- [WHAT IS BEING ASKED]: Among the entries below, find the lines holding "hjne" and copy them.

Saved entries:
· · ·

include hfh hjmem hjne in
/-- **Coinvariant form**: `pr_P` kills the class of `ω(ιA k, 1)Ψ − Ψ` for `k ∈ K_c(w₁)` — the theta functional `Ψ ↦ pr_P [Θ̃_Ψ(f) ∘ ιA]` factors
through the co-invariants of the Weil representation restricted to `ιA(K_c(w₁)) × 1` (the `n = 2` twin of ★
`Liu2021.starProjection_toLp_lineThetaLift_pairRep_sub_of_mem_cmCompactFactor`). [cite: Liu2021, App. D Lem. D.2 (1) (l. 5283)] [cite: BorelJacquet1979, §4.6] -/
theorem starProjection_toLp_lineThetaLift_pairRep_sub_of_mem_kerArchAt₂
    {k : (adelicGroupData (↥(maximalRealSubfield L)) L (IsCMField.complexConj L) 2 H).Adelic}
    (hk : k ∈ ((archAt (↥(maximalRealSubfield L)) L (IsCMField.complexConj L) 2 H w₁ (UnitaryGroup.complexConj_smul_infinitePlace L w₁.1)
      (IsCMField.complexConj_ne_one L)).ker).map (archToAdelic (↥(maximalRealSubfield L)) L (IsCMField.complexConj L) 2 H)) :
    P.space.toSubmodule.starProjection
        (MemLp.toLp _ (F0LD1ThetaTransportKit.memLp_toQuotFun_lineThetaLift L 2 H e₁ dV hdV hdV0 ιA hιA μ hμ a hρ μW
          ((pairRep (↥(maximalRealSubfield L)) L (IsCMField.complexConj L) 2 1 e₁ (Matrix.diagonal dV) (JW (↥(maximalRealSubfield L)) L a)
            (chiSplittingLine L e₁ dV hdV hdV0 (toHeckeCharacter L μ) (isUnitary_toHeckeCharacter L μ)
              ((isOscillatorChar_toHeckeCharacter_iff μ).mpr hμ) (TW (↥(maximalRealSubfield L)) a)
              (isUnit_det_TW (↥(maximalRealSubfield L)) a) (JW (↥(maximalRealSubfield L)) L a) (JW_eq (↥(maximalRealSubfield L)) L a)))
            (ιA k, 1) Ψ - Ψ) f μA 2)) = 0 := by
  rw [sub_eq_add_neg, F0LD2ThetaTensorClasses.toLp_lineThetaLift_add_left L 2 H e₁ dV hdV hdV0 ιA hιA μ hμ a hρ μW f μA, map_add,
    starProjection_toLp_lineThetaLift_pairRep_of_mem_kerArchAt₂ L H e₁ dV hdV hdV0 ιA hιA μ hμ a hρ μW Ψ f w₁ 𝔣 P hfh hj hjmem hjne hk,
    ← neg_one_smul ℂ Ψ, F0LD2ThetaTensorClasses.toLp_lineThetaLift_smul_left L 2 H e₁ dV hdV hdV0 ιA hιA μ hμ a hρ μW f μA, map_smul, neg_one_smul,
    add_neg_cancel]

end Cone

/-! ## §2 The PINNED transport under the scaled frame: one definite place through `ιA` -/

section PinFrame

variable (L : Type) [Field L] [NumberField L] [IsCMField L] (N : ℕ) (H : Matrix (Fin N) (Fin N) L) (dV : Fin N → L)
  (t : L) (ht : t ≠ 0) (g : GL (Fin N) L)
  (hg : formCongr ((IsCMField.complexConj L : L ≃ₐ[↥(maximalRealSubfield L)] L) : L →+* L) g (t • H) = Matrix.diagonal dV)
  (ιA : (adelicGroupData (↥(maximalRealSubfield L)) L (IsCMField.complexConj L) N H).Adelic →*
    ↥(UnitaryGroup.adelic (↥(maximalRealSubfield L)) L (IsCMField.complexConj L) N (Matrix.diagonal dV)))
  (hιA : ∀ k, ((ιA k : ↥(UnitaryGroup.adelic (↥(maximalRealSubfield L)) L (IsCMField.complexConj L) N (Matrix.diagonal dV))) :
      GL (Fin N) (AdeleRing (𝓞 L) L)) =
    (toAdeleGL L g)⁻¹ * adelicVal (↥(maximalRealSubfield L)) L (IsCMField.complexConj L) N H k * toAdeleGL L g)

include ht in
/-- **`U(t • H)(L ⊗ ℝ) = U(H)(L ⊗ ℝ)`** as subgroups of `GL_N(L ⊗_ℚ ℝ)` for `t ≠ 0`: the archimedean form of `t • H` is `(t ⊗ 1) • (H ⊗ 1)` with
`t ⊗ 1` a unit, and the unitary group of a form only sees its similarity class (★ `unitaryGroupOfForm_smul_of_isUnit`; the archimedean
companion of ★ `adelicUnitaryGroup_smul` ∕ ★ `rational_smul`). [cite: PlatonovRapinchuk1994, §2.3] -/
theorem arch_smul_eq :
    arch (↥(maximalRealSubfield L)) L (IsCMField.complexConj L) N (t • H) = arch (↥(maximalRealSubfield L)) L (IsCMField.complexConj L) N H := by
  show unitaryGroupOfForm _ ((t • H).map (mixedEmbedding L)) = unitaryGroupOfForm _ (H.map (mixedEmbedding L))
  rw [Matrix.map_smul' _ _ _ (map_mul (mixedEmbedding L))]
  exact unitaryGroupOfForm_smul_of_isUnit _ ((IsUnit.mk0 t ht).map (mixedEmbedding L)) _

· · ·

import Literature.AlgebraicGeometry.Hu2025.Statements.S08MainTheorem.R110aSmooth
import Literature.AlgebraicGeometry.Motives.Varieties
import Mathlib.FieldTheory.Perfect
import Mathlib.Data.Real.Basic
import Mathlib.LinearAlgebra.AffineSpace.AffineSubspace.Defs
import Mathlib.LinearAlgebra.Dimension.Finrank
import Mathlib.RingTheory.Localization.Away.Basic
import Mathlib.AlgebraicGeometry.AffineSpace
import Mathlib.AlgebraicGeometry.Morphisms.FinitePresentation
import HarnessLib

· · ·

- [YOUR SOLUTION]:
include hfh hjmem hjne in
    starProjection_toLp_lineThetaLift_pairRep_of_mem_kerArchAt₂ L H e₁ dV hdV hdV0 ιA hιA μ hμ a hρ μW Ψ f w₁ 𝔣 P hfh hj hjmem hjne hk,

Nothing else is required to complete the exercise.